Records from a collection:
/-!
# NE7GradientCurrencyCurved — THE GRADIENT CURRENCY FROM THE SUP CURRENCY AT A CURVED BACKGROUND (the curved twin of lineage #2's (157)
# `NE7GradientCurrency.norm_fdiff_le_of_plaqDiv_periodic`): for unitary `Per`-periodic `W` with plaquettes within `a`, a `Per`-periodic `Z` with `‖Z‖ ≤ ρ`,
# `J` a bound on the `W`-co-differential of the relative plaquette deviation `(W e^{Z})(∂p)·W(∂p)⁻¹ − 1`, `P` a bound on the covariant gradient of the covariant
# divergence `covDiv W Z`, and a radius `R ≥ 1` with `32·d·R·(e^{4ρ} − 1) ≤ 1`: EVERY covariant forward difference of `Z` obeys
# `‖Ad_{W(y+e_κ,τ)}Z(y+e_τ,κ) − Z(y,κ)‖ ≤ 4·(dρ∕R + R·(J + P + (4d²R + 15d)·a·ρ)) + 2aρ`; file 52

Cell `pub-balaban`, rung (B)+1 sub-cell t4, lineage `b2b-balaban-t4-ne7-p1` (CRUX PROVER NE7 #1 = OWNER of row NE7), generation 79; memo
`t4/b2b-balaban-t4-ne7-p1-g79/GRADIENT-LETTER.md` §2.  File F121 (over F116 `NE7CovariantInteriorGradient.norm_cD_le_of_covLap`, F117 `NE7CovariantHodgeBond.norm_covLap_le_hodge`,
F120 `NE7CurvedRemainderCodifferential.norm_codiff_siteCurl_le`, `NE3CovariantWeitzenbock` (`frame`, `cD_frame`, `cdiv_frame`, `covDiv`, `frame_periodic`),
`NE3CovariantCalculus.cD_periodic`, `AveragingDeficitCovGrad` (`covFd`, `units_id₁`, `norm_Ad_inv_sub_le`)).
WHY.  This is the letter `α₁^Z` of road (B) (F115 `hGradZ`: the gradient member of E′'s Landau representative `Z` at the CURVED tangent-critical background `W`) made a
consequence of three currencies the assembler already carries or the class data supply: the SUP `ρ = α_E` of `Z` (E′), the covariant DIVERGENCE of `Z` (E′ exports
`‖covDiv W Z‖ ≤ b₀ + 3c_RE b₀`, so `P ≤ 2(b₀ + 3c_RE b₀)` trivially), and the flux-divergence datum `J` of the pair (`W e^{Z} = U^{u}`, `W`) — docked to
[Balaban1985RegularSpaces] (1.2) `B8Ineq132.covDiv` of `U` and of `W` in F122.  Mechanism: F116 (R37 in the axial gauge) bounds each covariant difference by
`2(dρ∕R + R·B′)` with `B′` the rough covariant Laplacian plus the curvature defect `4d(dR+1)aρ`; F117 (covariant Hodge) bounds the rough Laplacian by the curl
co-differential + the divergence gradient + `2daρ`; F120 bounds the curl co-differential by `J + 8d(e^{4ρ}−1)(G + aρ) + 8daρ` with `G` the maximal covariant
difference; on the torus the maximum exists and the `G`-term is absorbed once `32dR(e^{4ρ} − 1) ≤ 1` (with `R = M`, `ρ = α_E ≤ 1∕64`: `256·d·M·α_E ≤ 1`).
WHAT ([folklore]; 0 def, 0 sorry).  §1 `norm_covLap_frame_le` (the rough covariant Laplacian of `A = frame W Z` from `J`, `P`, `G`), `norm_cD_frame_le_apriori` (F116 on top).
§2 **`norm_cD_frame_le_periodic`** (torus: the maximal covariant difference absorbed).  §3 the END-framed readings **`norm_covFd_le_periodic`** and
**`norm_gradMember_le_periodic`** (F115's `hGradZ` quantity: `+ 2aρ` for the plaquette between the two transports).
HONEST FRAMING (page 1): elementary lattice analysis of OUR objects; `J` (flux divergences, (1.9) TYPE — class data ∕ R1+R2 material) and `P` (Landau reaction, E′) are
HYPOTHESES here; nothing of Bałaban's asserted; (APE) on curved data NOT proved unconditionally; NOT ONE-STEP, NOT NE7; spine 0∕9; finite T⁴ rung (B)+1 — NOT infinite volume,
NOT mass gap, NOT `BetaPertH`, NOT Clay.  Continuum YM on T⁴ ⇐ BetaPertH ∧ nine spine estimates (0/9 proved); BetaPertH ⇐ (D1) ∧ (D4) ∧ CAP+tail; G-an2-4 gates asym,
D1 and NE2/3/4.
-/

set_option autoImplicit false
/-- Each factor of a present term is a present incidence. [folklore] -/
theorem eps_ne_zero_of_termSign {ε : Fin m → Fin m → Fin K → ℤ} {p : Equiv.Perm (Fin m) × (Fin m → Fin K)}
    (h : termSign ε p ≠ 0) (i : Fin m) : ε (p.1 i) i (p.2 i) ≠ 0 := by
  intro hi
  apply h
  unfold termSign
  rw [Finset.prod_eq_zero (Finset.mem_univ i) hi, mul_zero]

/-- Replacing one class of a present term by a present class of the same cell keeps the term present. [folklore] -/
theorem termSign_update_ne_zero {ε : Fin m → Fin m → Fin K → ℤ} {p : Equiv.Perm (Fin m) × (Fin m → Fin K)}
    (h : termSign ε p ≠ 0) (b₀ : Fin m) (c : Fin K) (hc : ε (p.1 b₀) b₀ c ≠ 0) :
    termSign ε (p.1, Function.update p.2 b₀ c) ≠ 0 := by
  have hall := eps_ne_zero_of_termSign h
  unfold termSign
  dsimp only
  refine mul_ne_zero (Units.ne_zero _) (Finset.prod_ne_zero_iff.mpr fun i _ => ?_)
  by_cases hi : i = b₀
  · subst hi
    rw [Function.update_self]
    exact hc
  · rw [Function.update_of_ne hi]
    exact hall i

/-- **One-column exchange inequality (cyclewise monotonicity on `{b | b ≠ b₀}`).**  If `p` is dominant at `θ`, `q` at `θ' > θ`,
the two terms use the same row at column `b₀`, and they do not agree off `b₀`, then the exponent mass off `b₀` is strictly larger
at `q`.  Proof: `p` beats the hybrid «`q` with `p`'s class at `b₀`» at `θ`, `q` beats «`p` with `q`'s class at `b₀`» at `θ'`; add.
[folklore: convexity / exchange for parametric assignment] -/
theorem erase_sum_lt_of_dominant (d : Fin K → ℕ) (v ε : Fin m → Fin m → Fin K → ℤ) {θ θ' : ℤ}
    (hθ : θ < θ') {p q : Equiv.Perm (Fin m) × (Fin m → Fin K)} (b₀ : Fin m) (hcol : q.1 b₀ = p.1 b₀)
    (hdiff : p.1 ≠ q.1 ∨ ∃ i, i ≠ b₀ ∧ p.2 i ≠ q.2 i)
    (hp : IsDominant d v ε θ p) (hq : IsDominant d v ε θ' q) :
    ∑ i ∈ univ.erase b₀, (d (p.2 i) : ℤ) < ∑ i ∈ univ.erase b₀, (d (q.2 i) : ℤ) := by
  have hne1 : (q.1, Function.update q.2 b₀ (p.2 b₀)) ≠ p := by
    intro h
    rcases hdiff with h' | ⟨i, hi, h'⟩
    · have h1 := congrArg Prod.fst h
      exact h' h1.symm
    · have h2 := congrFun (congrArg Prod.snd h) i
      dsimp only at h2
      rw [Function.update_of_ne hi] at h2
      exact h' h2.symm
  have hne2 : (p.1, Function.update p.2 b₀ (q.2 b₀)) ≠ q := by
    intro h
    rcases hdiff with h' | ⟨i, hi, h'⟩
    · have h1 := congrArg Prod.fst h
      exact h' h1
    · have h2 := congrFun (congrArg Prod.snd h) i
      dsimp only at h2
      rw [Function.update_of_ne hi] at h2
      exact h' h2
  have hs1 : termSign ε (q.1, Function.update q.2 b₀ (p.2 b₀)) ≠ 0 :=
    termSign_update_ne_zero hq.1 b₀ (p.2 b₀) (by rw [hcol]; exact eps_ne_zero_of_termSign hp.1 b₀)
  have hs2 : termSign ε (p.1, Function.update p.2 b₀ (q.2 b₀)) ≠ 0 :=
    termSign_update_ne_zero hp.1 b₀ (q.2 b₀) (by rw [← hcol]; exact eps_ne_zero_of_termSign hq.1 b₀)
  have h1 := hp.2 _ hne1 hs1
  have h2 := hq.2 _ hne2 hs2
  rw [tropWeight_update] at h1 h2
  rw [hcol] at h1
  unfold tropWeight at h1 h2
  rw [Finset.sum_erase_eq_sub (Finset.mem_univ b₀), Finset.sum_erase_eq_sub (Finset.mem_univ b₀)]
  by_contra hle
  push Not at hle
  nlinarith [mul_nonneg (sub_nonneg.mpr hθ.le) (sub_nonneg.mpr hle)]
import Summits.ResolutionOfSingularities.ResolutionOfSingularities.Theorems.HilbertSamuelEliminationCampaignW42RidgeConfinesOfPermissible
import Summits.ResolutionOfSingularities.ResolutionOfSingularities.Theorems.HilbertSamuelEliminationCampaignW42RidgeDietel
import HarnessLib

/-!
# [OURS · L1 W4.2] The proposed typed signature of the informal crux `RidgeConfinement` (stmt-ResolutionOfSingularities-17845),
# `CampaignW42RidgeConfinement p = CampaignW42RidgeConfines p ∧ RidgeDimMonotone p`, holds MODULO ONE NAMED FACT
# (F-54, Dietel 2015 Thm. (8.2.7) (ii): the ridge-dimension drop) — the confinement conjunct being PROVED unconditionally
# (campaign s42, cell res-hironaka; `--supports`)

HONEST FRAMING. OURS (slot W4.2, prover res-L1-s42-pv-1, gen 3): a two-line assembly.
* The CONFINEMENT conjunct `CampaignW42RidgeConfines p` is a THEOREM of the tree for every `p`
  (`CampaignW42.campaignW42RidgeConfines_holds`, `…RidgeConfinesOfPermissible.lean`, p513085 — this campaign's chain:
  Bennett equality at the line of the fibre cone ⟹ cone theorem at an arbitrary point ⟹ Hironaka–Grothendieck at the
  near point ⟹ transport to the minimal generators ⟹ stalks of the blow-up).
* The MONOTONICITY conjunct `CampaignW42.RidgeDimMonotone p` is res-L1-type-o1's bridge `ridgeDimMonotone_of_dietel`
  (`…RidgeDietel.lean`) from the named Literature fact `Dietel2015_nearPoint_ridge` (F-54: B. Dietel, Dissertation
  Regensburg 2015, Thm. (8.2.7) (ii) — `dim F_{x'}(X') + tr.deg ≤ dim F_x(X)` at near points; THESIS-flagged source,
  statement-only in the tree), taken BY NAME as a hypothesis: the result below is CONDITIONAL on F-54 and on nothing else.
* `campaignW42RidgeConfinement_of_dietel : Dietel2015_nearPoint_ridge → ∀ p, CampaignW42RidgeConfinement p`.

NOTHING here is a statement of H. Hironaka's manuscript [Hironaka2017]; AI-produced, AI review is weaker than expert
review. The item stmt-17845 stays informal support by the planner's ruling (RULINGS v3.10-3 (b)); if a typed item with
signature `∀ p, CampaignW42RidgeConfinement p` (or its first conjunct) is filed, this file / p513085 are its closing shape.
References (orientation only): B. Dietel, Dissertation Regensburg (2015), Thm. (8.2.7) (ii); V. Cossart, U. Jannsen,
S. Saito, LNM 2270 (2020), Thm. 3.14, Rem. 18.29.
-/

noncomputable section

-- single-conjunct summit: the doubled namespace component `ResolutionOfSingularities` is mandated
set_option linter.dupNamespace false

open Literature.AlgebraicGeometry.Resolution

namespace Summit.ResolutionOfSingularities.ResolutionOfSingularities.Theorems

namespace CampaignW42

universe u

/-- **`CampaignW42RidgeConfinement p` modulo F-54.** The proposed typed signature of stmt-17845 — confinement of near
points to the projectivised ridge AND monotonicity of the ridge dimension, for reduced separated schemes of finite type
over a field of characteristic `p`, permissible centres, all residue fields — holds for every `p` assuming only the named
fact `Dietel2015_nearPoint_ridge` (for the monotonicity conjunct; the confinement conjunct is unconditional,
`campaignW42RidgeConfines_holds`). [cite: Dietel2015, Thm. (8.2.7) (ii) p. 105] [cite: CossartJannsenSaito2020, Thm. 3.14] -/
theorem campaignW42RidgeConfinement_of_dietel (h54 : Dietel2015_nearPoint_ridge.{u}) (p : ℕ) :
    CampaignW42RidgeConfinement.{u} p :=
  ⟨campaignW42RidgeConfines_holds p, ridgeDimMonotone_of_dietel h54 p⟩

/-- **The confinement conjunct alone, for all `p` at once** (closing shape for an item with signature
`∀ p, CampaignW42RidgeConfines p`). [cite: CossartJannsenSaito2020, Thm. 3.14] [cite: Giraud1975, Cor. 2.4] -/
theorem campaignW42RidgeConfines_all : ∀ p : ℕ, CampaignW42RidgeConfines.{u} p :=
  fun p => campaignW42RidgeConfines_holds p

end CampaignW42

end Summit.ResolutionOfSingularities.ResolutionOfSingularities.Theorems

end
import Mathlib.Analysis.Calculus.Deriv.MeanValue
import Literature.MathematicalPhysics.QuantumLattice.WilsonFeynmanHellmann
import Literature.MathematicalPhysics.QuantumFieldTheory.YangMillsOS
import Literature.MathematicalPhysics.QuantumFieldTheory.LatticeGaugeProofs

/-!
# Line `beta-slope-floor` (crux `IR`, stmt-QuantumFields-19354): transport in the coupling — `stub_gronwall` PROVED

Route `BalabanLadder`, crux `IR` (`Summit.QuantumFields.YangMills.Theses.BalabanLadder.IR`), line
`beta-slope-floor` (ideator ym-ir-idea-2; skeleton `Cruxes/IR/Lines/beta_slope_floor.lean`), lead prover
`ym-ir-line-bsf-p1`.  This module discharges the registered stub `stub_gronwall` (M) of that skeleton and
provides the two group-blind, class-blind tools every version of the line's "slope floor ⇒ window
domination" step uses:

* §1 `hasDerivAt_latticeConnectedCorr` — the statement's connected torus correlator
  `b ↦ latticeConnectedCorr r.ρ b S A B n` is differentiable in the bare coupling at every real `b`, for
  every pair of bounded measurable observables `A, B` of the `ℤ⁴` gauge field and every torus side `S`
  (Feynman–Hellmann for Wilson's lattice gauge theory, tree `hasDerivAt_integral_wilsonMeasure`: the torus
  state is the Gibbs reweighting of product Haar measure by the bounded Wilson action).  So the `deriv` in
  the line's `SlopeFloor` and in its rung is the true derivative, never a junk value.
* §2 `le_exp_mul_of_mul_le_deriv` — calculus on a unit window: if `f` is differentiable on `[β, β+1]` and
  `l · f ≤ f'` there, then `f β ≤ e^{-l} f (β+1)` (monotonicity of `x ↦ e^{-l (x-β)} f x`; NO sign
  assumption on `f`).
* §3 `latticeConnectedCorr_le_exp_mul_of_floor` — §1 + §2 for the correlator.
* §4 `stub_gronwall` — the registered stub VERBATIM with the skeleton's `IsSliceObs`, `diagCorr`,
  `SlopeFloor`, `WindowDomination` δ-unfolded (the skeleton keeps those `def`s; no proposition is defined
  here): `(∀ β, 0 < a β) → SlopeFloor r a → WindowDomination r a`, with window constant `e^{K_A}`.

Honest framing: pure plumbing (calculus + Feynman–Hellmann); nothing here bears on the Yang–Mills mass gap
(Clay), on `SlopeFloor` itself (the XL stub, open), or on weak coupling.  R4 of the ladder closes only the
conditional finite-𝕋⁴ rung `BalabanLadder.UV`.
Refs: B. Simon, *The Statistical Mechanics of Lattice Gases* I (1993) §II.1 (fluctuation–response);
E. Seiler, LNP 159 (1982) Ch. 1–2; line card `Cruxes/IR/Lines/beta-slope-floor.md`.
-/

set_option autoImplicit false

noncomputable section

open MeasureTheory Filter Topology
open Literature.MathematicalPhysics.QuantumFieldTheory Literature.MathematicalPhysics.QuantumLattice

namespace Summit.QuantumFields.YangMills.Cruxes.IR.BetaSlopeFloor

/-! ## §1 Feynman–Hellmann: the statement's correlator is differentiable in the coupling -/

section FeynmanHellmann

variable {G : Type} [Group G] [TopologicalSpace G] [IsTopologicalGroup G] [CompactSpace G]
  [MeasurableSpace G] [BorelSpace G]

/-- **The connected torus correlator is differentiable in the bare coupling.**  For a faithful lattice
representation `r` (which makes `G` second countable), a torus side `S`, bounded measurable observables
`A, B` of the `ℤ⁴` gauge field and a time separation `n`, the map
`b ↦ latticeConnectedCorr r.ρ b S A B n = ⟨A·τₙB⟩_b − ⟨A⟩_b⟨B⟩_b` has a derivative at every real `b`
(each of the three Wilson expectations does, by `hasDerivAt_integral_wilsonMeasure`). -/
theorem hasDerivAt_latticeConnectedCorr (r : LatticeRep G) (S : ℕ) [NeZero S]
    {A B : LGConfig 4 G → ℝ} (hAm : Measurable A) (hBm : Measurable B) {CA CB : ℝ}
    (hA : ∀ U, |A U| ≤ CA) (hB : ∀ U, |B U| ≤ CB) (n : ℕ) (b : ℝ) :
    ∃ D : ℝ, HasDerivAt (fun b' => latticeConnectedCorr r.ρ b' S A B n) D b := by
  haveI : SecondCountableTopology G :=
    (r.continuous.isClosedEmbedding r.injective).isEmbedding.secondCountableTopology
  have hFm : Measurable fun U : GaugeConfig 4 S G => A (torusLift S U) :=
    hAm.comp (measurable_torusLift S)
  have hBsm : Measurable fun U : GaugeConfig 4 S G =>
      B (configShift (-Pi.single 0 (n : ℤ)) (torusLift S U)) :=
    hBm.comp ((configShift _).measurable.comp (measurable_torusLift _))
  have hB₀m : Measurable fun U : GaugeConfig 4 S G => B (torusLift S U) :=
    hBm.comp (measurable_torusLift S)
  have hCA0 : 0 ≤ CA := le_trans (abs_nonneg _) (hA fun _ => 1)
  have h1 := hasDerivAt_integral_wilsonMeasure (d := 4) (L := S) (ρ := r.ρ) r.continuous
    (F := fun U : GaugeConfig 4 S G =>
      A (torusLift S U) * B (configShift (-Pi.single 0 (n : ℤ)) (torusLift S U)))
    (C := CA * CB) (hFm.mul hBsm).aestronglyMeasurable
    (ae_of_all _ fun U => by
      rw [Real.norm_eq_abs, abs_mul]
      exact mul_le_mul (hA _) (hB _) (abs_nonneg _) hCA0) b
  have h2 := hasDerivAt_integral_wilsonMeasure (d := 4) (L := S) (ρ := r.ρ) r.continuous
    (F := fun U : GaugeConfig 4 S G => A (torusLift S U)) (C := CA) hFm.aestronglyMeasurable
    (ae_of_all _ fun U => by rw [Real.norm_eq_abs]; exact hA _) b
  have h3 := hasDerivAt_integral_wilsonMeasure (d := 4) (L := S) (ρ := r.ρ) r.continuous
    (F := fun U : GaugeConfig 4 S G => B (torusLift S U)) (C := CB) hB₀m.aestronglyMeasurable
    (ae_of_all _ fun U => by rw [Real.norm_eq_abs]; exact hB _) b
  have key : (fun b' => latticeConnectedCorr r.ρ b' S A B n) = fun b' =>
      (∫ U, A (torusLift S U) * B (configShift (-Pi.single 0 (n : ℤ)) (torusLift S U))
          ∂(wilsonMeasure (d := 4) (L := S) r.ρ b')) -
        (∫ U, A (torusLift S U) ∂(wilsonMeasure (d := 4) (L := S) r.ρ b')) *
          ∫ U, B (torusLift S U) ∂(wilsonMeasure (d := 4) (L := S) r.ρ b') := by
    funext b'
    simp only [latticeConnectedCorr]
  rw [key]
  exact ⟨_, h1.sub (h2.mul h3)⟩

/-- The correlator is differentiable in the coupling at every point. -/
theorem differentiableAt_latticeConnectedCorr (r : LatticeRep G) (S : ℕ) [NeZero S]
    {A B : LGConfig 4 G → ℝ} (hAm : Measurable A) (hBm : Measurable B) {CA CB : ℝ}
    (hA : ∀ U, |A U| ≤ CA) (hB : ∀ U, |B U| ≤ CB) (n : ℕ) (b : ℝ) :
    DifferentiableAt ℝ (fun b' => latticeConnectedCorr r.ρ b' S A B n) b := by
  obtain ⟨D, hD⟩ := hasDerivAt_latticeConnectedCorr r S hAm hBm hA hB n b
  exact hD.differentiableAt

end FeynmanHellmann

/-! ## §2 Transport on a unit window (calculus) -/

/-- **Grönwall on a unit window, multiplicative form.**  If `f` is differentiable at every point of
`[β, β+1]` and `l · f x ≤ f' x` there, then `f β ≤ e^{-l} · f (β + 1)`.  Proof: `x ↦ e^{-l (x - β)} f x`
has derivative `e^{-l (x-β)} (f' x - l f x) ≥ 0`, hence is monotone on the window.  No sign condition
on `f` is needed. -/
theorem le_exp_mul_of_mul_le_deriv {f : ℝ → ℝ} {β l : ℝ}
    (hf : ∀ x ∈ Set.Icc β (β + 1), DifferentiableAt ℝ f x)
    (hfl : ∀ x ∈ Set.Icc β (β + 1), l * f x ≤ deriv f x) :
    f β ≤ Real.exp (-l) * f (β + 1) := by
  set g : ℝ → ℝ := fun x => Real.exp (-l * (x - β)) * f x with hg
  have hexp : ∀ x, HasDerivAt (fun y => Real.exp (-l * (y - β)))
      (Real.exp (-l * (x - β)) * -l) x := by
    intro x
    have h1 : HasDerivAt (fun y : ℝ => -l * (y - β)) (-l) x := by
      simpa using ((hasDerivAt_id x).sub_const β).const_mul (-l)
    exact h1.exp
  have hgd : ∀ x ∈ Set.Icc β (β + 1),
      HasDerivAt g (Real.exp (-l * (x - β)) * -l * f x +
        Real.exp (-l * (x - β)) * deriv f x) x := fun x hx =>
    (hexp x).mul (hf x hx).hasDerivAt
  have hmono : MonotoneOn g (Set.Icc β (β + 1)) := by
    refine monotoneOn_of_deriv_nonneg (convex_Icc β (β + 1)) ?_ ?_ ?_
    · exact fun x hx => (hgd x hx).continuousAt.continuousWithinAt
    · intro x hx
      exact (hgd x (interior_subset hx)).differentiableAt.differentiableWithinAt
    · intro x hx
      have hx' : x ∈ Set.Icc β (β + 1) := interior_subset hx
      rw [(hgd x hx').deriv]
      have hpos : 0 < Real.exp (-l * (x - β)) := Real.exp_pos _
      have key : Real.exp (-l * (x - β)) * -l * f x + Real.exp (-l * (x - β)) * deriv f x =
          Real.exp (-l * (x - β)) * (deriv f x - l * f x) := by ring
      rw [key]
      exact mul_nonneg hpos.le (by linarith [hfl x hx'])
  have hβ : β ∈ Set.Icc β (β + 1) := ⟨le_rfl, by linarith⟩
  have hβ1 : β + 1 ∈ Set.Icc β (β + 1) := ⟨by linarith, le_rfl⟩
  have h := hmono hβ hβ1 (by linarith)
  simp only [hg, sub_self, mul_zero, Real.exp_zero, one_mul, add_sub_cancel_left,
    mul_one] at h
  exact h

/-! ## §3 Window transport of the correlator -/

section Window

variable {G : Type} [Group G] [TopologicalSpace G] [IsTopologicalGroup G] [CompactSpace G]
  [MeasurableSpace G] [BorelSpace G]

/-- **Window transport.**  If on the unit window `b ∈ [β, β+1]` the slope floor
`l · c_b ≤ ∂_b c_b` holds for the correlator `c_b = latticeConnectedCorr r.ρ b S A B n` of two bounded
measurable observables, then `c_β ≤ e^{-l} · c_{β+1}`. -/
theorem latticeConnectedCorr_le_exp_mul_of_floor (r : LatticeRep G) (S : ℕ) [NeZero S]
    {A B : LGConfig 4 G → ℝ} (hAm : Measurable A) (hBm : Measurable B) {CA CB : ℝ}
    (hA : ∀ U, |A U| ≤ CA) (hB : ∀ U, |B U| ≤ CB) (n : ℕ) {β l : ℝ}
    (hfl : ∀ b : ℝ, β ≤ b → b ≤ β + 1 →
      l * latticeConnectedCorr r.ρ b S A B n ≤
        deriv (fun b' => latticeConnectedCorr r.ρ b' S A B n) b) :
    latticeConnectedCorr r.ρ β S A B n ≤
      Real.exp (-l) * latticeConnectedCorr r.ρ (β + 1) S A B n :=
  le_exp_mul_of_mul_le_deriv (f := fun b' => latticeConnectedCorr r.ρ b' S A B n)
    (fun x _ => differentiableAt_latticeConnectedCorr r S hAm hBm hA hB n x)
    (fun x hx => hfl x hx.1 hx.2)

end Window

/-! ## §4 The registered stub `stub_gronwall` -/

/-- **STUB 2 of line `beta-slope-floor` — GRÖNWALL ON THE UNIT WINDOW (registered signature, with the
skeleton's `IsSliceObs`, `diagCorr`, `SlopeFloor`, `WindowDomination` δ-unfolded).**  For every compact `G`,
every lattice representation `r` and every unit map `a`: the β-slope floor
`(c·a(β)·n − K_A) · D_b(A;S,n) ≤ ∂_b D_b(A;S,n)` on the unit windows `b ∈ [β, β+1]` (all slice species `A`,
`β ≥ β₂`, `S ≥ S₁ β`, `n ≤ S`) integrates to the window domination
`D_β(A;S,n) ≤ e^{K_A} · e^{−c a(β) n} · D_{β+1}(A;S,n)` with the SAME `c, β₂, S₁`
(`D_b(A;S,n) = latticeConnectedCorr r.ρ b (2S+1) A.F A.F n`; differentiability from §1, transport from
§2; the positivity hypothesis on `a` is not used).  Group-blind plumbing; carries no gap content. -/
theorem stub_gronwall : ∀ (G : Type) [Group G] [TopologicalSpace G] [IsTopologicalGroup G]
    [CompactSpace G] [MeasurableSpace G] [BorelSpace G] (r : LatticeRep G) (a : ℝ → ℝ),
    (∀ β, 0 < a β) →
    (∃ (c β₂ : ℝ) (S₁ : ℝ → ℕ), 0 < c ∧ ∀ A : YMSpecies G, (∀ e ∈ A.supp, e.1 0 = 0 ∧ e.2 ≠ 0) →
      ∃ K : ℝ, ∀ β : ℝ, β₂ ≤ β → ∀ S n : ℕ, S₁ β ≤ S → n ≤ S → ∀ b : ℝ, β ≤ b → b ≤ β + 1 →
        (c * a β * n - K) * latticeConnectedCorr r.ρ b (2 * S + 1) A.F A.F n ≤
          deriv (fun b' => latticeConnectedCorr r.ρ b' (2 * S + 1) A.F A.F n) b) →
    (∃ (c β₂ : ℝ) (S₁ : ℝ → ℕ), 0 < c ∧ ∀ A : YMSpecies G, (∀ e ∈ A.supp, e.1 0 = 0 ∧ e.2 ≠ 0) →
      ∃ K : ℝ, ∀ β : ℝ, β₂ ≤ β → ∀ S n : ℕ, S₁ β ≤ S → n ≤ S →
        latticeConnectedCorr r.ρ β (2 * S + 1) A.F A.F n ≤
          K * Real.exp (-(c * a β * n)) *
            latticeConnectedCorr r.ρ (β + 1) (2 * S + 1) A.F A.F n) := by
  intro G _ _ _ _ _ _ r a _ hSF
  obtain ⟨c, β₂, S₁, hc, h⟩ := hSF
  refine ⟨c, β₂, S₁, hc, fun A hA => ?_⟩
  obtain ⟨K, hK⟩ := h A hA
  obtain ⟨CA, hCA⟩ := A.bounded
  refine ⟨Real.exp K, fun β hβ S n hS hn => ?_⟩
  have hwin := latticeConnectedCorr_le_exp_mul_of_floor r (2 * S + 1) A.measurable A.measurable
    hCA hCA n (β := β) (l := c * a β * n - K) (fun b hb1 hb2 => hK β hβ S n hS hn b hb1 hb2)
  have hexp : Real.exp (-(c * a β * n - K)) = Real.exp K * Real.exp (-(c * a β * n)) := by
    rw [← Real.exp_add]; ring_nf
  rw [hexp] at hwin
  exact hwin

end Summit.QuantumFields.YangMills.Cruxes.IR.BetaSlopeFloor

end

- [What the task requires]:
Restate word for word the entries above, starting at the line with "have h3 := hasDerivAt_integral_wilsonMeasure" and ending at the line with "DifferentiableAt ℝ (fun", inclusive, and no others.

- [Solution for this problem]:
  have h3 := hasDerivAt_integral_wilsonMeasure (d := 4) (L := S) (ρ := r.ρ) r.continuous
    (F := fun U : GaugeConfig 4 S G => B (torusLift S U)) (C := CB) hB₀m.aestronglyMeasurable
    (ae_of_all _ fun U => by rw [Real.norm_eq_abs]; exact hB _) b
  have key : (fun b' => latticeConnectedCorr r.ρ b' S A B n) = fun b' =>
      (∫ U, A (torusLift S U) * B (configShift (-Pi.single 0 (n : ℤ)) (torusLift S U))
          ∂(wilsonMeasure (d := 4) (L := S) r.ρ b')) -
        (∫ U, A (torusLift S U) ∂(wilsonMeasure (d := 4) (L := S) r.ρ b')) *
          ∫ U, B (torusLift S U) ∂(wilsonMeasure (d := 4) (L := S) r.ρ b') := by
    funext b'
    simp only [latticeConnectedCorr]
  rw [key]
  exact ⟨_, h1.sub (h2.mul h3)⟩

/-- The correlator is differentiable in the coupling at every point. -/
theorem differentiableAt_latticeConnectedCorr (r : LatticeRep G) (S : ℕ) [NeZero S]
    {A B : LGConfig 4 G → ℝ} (hAm : Measurable A) (hBm : Measurable B) {CA CB : ℝ}
    (hA : ∀ U, |A U| ≤ CA) (hB : ∀ U, |B U| ≤ CB) (n : ℕ) (b : ℝ) :
    DifferentiableAt ℝ (fun b' => latticeConnectedCorr r.ρ b' S A B n) b := by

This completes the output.